%%

import Summits.Parity.GeneralizedHardyLittlewood.Theses.LiouvilleShiftedTables
import Summits.Parity.GeneralizedHardyLittlewood.Theorems.DilatedTableChowla.Negative.DilatedTableChowlaLargeDilations
import Summits.Parity.GeneralizedHardyLittlewood.Theorems.DilatedTableChowla.Negative.DilatedTableChowlaPointwise
import Summits.Parity.GeneralizedHardyLittlewood.Theorems.DilatedTableChowla.Negative.DilatedTableChowlaLoadBearing

/-!
# `LargeDilatedTableChowla` (stmt-Parity-14839): the large-dilation band of X1 — exact strength

Support file for the item `LiouvilleShiftedTables.LargeDilatedTableChowla` (route
LiouvilleShiftedTables, support r9): for every `c ≠ 0`, `0 < δ ≤ 1/12`, `C > 0` there are `K`, `x₀`
with `Σ_{(log x)^K < q ≤ x^{δ/2}} q³ · F(q, u q, v q) ≤ x²/(log x)^C` for `x ≥ x₀`, uniformly in the
window `x^δ ≤ A ≤ x^{1/3+δ}` and in the class functions `u v` (notation `F`, `lhs`, `rows`, `cols`
of `Theorems/DilatedTableChowla/Negative/DilatedTableChowlaBlocks`).

Kernel-checked facts about the SIZE of the item (its two-point content is an open problem; these
lemmas pin down exactly what it is equivalent to and what it buys):

* `item_iff_band` — read-back in the factored notation (`Iff.rfl`).
* `of_dilatedTableChowla` — the crux X1 implies the item (sub-sum of non-negative terms).
* `band_anti`, `exists_threshold_ge` — the band sum is antitone in the threshold exponent `K`
  (for `log x ≥ 1`), so the item supplies thresholds `K ≥ K₀` for any `K₀`.
* `of_largeDilations` — the disprover's fixed-threshold band statement
  `Negative.LargeDilations B` (any real `B`) implies the item (`K = ⌈B⌉₊`).
* `small_dilations_le` — positivity: the dilations `q ≤ (log x)^K` cost at most
  `(log x)^{4K} · F(1,0,0)` (every block is a sub-table, `Negative.F_le_table`).
* `dilatedTableChowla_of_table_of_item`, `dilatedTableChowla_iff_table_and_item` —
  **`DilatedTableChowla ↔ TableChowla ∧ LargeDilatedTableChowla`**: the item is EXACTLY the residual
  of the crux X1 (stmt-Parity-14271) beyond its rank-2 sibling `TableChowla` (stmt-Parity-14270);
  the `←` direction is the route's glue `TableToDilated` (stmt-Parity-14840).
* Companion file `LiouvilleShiftedTablesLargeDilatedTableChowlaPointwise`: the PROVER INTERFACE
  `item_iff_bandPointwise` (the item ↔ the pointwise block bound `q⁴F ≤ x²/(log x)^C` for the band
  dilations off a prover-chosen exceptional set of harmonic mass `≤ (log x)^{-C}`).

[folklore]
-/

namespace Summit.Parity.GeneralizedHardyLittlewood.Theorems.LargeDilatedTableChowla

open Finset
open Summit.Parity.GeneralizedHardyLittlewood.Theses.LiouvilleShiftedTables
open Summit.Parity.GeneralizedHardyLittlewood.Theorems.DilatedTableChowla.Negative

/-! ### Read-back and monotonicity -/

/-- READ-BACK of the item in the factored notation of `DilatedTableChowlaBlocks`
(`F c x A q u v = Σ_{a,a' ∈ rows A q u} S(a,a')²`, `S(a,a') = Σ_{b ∈ cols x A q v} λ(ab+c)λ(a'b+c)`):
definitional. [folklore] -/
theorem item_iff_band : LargeDilatedTableChowla ↔
    ∀ c : ℤ, c ≠ 0 → ∀ δ : ℝ, 0 < δ → δ ≤ 1 / 12 → ∀ C : ℝ, 0 < C → ∃ K : ℕ, ∃ x₀ : ℝ,
      ∀ x : ℝ, x₀ ≤ x → ∀ A : ℝ, x ^ δ ≤ A → A ≤ x ^ (1 / 3 + δ) → ∀ u v : ℕ → ℕ,
        (∑ q ∈ Finset.Ioc ⌊Real.log x ^ K⌋₊ ⌊x ^ (δ / 2)⌋₊, (q : ℝ) ^ 3 * F c x A q (u q) (v q))
          ≤ x ^ 2 / Real.log x ^ C :=
  Iff.rfl

/-- The band `(⌊(log x)^K⌋, ⌊x^{δ/2}⌋]` is a sub-range of the crux's `[1, ⌊x^{δ/2}⌋]`, and all terms
are non-negative: the band sum is at most the crux's left-hand side. [folklore] -/
theorem band_le_lhs (c : ℤ) (δ x A : ℝ) (K : ℕ) (u v : ℕ → ℕ) :
    (∑ q ∈ Finset.Ioc ⌊Real.log x ^ K⌋₊ ⌊x ^ (δ / 2)⌋₊, (q : ℝ) ^ 3 * F c x A q (u q) (v q))
      ≤ lhs c δ x A u v := by
  unfold lhs
  refine Finset.sum_le_sum_of_subset_of_nonneg ?_ fun q _ _ => term_nonneg c x A q (u q) (v q)
  intro q hq
  rw [Finset.mem_Ioc] at hq
  exact Finset.mem_Icc.2 ⟨by omega, hq.2⟩

/-- **The crux X1 implies the item** (`DilatedTableChowla → LargeDilatedTableChowla`): drop the
non-negative terms `q ≤ (log x)^K` (any `K`; here `K = 0`). [folklore] -/
theorem of_dilatedTableChowla (h : DilatedTableChowla) : LargeDilatedTableChowla := by
  rw [crux_iff_lhs] at h
  intro c hc δ hδ hδ' C hC
  obtain ⟨x₀, hx₀⟩ := h c hc δ hδ hδ' C hC
  exact ⟨0, x₀, fun x hx A hA1 hA2 u v =>
    (band_le_lhs c δ x A 0 u v).trans (hx₀ x hx A hA1 hA2 u v)⟩

/-- The band sum is ANTITONE in the threshold exponent: for `log x ≥ 1` and `K ≤ K'` the band above
`(log x)^{K'}` is contained in the band above `(log x)^K`. [folklore] -/
theorem band_anti {x : ℝ} (hx : 1 ≤ Real.log x) {K K' : ℕ} (hK : K ≤ K') (c : ℤ) (δ A : ℝ)
    (u v : ℕ → ℕ) :
    (∑ q ∈ Finset.Ioc ⌊Real.log x ^ K'⌋₊ ⌊x ^ (δ / 2)⌋₊, (q : ℝ) ^ 3 * F c x A q (u q) (v q))
      ≤ ∑ q ∈ Finset.Ioc ⌊Real.log x ^ K⌋₊ ⌊x ^ (δ / 2)⌋₊, (q : ℝ) ^ 3 * F c x A q (u q) (v q) := by
  refine Finset.sum_le_sum_of_subset_of_nonneg ?_ fun q _ _ => term_nonneg c x A q (u q) (v q)
  apply Finset.Ioc_subset_Ioc_left
  exact Nat.floor_le_floor (pow_le_pow_right₀ hx hK)

/-- The item supplies thresholds `K ≥ K₀` for every `K₀` (a larger `K` only drops non-negative
terms, once `log x ≥ 1`). [folklore] -/
theorem exists_threshold_ge (h : LargeDilatedTableChowla) {c : ℤ} (hc : c ≠ 0) {δ : ℝ}
    (hδ : 0 < δ) (hδ' : δ ≤ 1 / 12) {C : ℝ} (hC : 0 < C) (K₀ : ℕ) :
    ∃ K : ℕ, K₀ ≤ K ∧ ∃ x₀ : ℝ, ∀ x : ℝ, x₀ ≤ x → ∀ A : ℝ, x ^ δ ≤ A → A ≤ x ^ (1 / 3 + δ) →
      ∀ u v : ℕ → ℕ,
        (∑ q ∈ Finset.Ioc ⌊Real.log x ^ K⌋₊ ⌊x ^ (δ / 2)⌋₊, (q : ℝ) ^ 3 * F c x A q (u q) (v q))
          ≤ x ^ 2 / Real.log x ^ C := by
  obtain ⟨K, x₀, hx₀⟩ := h c hc δ hδ hδ' C hC
  refine ⟨max K K₀, le_max_right _ _, max x₀ (Real.exp 1), fun x hx A hA1 hA2 u v => ?_⟩
  have hx0 : x₀ ≤ x := (le_max_left _ _).trans hx
  have hxe : Real.exp 1 ≤ x := (le_max_right _ _).trans hx
  have hL1 : (1 : ℝ) ≤ Real.log x := (Real.le_log_iff_exp_le ((Real.exp_pos 1).trans_le hxe)).2 hxe
  exact (band_anti hL1 (le_max_left K K₀) c δ A u v).trans (hx₀ x hx0 A hA1 hA2 u v)

/-- The disprover's fixed-threshold band statement implies the item:
`Negative.LargeDilations B → LargeDilatedTableChowla` for every real `B` (take `K = ⌈B⌉₊`: for
`log x ≥ 1` every `q > ⌊(log x)^K⌋` has `(log x)^B ≤ (log x)^K < q`). [folklore] -/
theorem of_largeDilations {B : ℝ} (h : LargeDilations B) : LargeDilatedTableChowla := by
  intro c hc δ hδ hδ' C hC
  obtain ⟨x₀, hx₀⟩ := h c hc δ hδ hδ' C hC
  refine ⟨⌈B⌉₊, max x₀ (Real.exp 1), fun x hx A hA1 hA2 u v => ?_⟩
  have hx0 : x₀ ≤ x := (le_max_left _ _).trans hx
  have hxe : Real.exp 1 ≤ x := (le_max_right _ _).trans hx
  have hL1 : (1 : ℝ) ≤ Real.log x := (Real.le_log_iff_exp_le ((Real.exp_pos 1).trans_le hxe)).2 hxe
  have hL0 : 0 ≤ Real.log x := by linarith
  refine le_trans ?_ (hx₀ x hx0 A hA1 hA2 u v)
  refine Finset.sum_le_sum_of_subset_of_nonneg ?_ fun q _ _ => term_nonneg c x A q (u q) (v q)
  intro q hq
  rw [Finset.mem_Ioc] at hq
  refine Finset.mem_filter.2 ⟨Finset.mem_Icc.2 ⟨by omega, hq.2⟩, ?_⟩
  have h1 : Real.log x ^ B ≤ Real.log x ^ (⌈B⌉₊ : ℕ) := by
    rw [← Real.rpow_natCast]
    exact Real.rpow_le_rpow_of_exponent_le hL1 (Nat.le_ceil B)
  have h2 : Real.log x ^ (⌈B⌉₊ : ℕ) < (q : ℝ) := (Nat.floor_lt (pow_nonneg hL0 _)).1 hq.1
  exact h1.trans_lt h2

/-! ### The item is the residual of X1 beyond `TableChowla` -/

/-- POSITIVITY (lever (P)): for every natural `K` and `log x ≥ 0`, the dilations `q ≤ (log x)^K`
cost at most `(log x)^{4K} · F(1,0,0)` — every block is entrywise a sub-table of the `q = 1` table
(`Negative.F_le_table`), and there are at most `(log x)^K` of them, each weighted `q³ ≤ (log x)^{3K}`.
[folklore] -/
theorem small_dilations_le (c : ℤ) {x : ℝ} (hx : 0 ≤ Real.log x) (A : ℝ) (K : ℕ) (u v : ℕ → ℕ) :
    (∑ q ∈ Finset.Icc 1 ⌊Real.log x ^ K⌋₊, (q : ℝ) ^ 3 * F c x A q (u q) (v q))
      ≤ Real.log x ^ (4 * K) * F c x A 1 0 0 := by
  have hLK : 0 ≤ Real.log x ^ K := pow_nonneg hx K
  have hm : ((⌊Real.log x ^ K⌋₊ : ℕ) : ℝ) ≤ Real.log x ^ K := Nat.floor_le hLK
  have hF1 : 0 ≤ F c x A 1 0 0 := F_nonneg c x A 1 0 0
  have h0 : 0 ≤ (Real.log x ^ K) ^ 3 * F c x A 1 0 0 := mul_nonneg (pow_nonneg hLK 3) hF1
  calc (∑ q ∈ Finset.Icc 1 ⌊Real.log x ^ K⌋₊, (q : ℝ) ^ 3 * F c x A q (u q) (v q))
      ≤ ∑ q ∈ Finset.Icc 1 ⌊Real.log x ^ K⌋₊, (Real.log x ^ K) ^ 3 * F c x A 1 0 0 := by
        refine Finset.sum_le_sum fun q hq => ?_
        have hqm : (q : ℝ) ≤ Real.log x ^ K :=
          le_trans (by exact_mod_cast (Finset.mem_Icc.1 hq).2) hm
        exact mul_le_mul (pow_le_pow_left₀ (Nat.cast_nonneg q) hqm 3)
          (F_le_table c x A q (u q) (v q)) (F_nonneg c x A q (u q) (v q)) (pow_nonneg hLK 3)
    _ = ((⌊Real.log x ^ K⌋₊ : ℕ) : ℝ) * ((Real.log x ^ K) ^ 3 * F c x A 1 0 0) := by
        rw [Finset.sum_const, Nat.card_Icc, Nat.add_sub_cancel, nsmul_eq_mul]
    _ ≤ Real.log x ^ K * ((Real.log x ^ K) ^ 3 * F c x A 1 0 0) :=
        mul_le_mul_of_nonneg_right hm h0
    _ = Real.log x ^ (4 * K) * F c x A 1 0 0 := by ring

/-- **`TableChowla → LargeDilatedTableChowla → DilatedTableChowla`** (the route's glue
`TableToDilated`, stmt-Parity-14840, as a lemma): given `(c,δ,C)` take `K, x₂` from the item at
exponent `C+1` and `x₁` from `TableChowla` at exponent `C+1+4K`; for `x ≥ max x₁ x₂ (exp 2)` split
`[1, x^{δ/2}] ⊆ [1, (log x)^K] ∪ ((log x)^K, x^{δ/2}]`: the small dilations cost
`(log x)^{4K} F(1) ≤ x²/(log x)^{C+1}` (`small_dilations_le`), the band costs `x²/(log x)^{C+1}`, and
`2 x²/(log x)^{C+1} ≤ x²/(log x)^C`. [folklore] -/
theorem dilatedTableChowla_of_table_of_item (hT : TableChowla) (hL : LargeDilatedTableChowla) :
    DilatedTableChowla := by
  rw [crux_iff_lhs]
  intro c hc δ hδ hδ' C hC
  obtain ⟨K, x₂, hx₂⟩ := hL c hc δ hδ hδ' (C + 1) (by linarith)
  obtain ⟨x₁, hx₁⟩ := hT c hc δ hδ hδ' (C + 1 + 4 * K) (by positivity)
  refine ⟨max (max x₁ x₂) (Real.exp 2), fun x hx A hA1 hA2 u v => ?_⟩
  have hx1 : x₁ ≤ x := le_trans (le_trans (le_max_left _ _) (le_max_left _ _)) hx
  have hx2 : x₂ ≤ x := le_trans (le_trans (le_max_right _ _) (le_max_left _ _)) hx
  have hxe : Real.exp 2 ≤ x := le_trans (le_max_right _ _) hx
  have hlog2 : (2 : ℝ) ≤ Real.log x := (Real.le_log_iff_exp_le ((Real.exp_pos 2).trans_le hxe)).2 hxe
  have hlogpos : 0 < Real.log x := by linarith
  have hLC : 0 < Real.log x ^ C := Real.rpow_pos_of_pos hlogpos C
  have hLC1 : 0 < Real.log x ^ (C + 1) := Real.rpow_pos_of_pos hlogpos _
  -- the two inputs
  have htable : F c x A 1 0 0 ≤ x ^ 2 / Real.log x ^ (C + 1 + 4 * K) := by
    rw [F_one_eq_table]; exact hx₁ x hx1 A hA1 hA2
  have hband := hx₂ x hx2 A hA1 hA2 u v
  -- split the dilation range
  set Q : ℕ := ⌊x ^ (δ / 2)⌋₊ with hQ
  set m : ℕ := ⌊Real.log x ^ K⌋₊ with hm
  have hsub : Finset.Icc 1 Q ⊆ Finset.Icc 1 m ∪ Finset.Ioc m Q := by
    intro q hq
    rw [Finset.mem_Icc] at hq
    rw [Finset.mem_union, Finset.mem_Icc, Finset.mem_Ioc]
    omega
  have hdisj : Disjoint (Finset.Icc 1 m) (Finset.Ioc m Q) := by
    rw [Finset.disjoint_left]
    intro q h1 h2
    rw [Finset.mem_Icc] at h1
    rw [Finset.mem_Ioc] at h2
    omega
  have hsmall : (∑ q ∈ Finset.Icc 1 m, (q : ℝ) ^ 3 * F c x A q (u q) (v q))
      ≤ x ^ 2 / Real.log x ^ (C + 1) := by
    refine (small_dilations_le c hlogpos.le A K u v).trans ?_
    have hpow : Real.log x ^ (C + 1 + 4 * K) = Real.log x ^ (C + 1) * Real.log x ^ (4 * K) := by
      rw [Real.rpow_add hlogpos, ← Real.rpow_natCast]
      push_cast
      ring_nf
    have h4K : 0 < Real.log x ^ (4 * K) := pow_pos hlogpos _
    calc Real.log x ^ (4 * K) * F c x A 1 0 0
        ≤ Real.log x ^ (4 * K) * (x ^ 2 / Real.log x ^ (C + 1 + 4 * K)) := by gcongr
      _ = x ^ 2 / Real.log x ^ (C + 1) := by
          rw [hpow]; field_simp
  have hhalf : x ^ 2 / Real.log x ^ (C + 1) ≤ x ^ 2 / Real.log x ^ C / 2 := by
    rw [Real.rpow_add_one hlogpos.ne' C, div_div, div_le_div_iff₀ (by positivity) (by positivity)]
    have : x ^ 2 * (Real.log x ^ C * 2) ≤ x ^ 2 * (Real.log x ^ C * Real.log x) := by gcongr
    linarith
  calc lhs c δ x A u v
      ≤ ∑ q ∈ Finset.Icc 1 m ∪ Finset.Ioc m Q, (q : ℝ) ^ 3 * F c x A q (u q) (v q) := by
        unfold lhs
        rw [← hQ]
        exact Finset.sum_le_sum_of_subset_of_nonneg hsub fun q _ _ => term_nonneg c x A q (u q) (v q)
    _ = (∑ q ∈ Finset.Icc 1 m, (q : ℝ) ^ 3 * F c x A q (u q) (v q)) +
          ∑ q ∈ Finset.Ioc m Q, (q : ℝ) ^ 3 * F c x A q (u q) (v q) := Finset.sum_union hdisj
    _ ≤ x ^ 2 / Real.log x ^ (C + 1) + x ^ 2 / Real.log x ^ (C + 1) := add_le_add hsmall hband
    _ ≤ x ^ 2 / Real.log x ^ C := by linarith

/-- **`DilatedTableChowla ↔ TableChowla ∧ LargeDilatedTableChowla`**: the item is EXACTLY the
residual content of the crux X1 (stmt-Parity-14271) beyond its rank-2 sibling `TableChowla`
(stmt-Parity-14270). (`→`: `Negative.crux_imp_tableChowla` and `of_dilatedTableChowla`; `←`:
`dilatedTableChowla_of_table_of_item`.) [folklore] -/
theorem dilatedTableChowla_iff_table_and_item :
    DilatedTableChowla ↔ TableChowla ∧ LargeDilatedTableChowla :=
  ⟨fun h => ⟨crux_imp_tableChowla h, of_dilatedTableChowla h⟩,
    fun h => dilatedTableChowla_of_table_of_item h.1 h.2⟩

end Summit.Parity.GeneralizedHardyLittlewood.Theorems.LargeDilatedTableChowla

%%

§ Directions for this task
Nothing but the lines from the beginning of the records through the line with "X1 — exact strength" should appear, each printed exactly.

§ Result of this task
import Summits.Parity.GeneralizedHardyLittlewood.Theses.LiouvilleShiftedTables
import Summits.Parity.GeneralizedHardyLittlewood.Theorems.DilatedTableChowla.Negative.DilatedTableChowlaLargeDilations
import Summits.Parity.GeneralizedHardyLittlewood.Theorems.DilatedTableChowla.Negative.DilatedTableChowlaPointwise
import Summits.Parity.GeneralizedHardyLittlewood.Theorems.DilatedTableChowla.Negative.DilatedTableChowlaLoadBearing

/-!
# `LargeDilatedTableChowla` (stmt-Parity-14839): the large-dilation band of X1 — exact strength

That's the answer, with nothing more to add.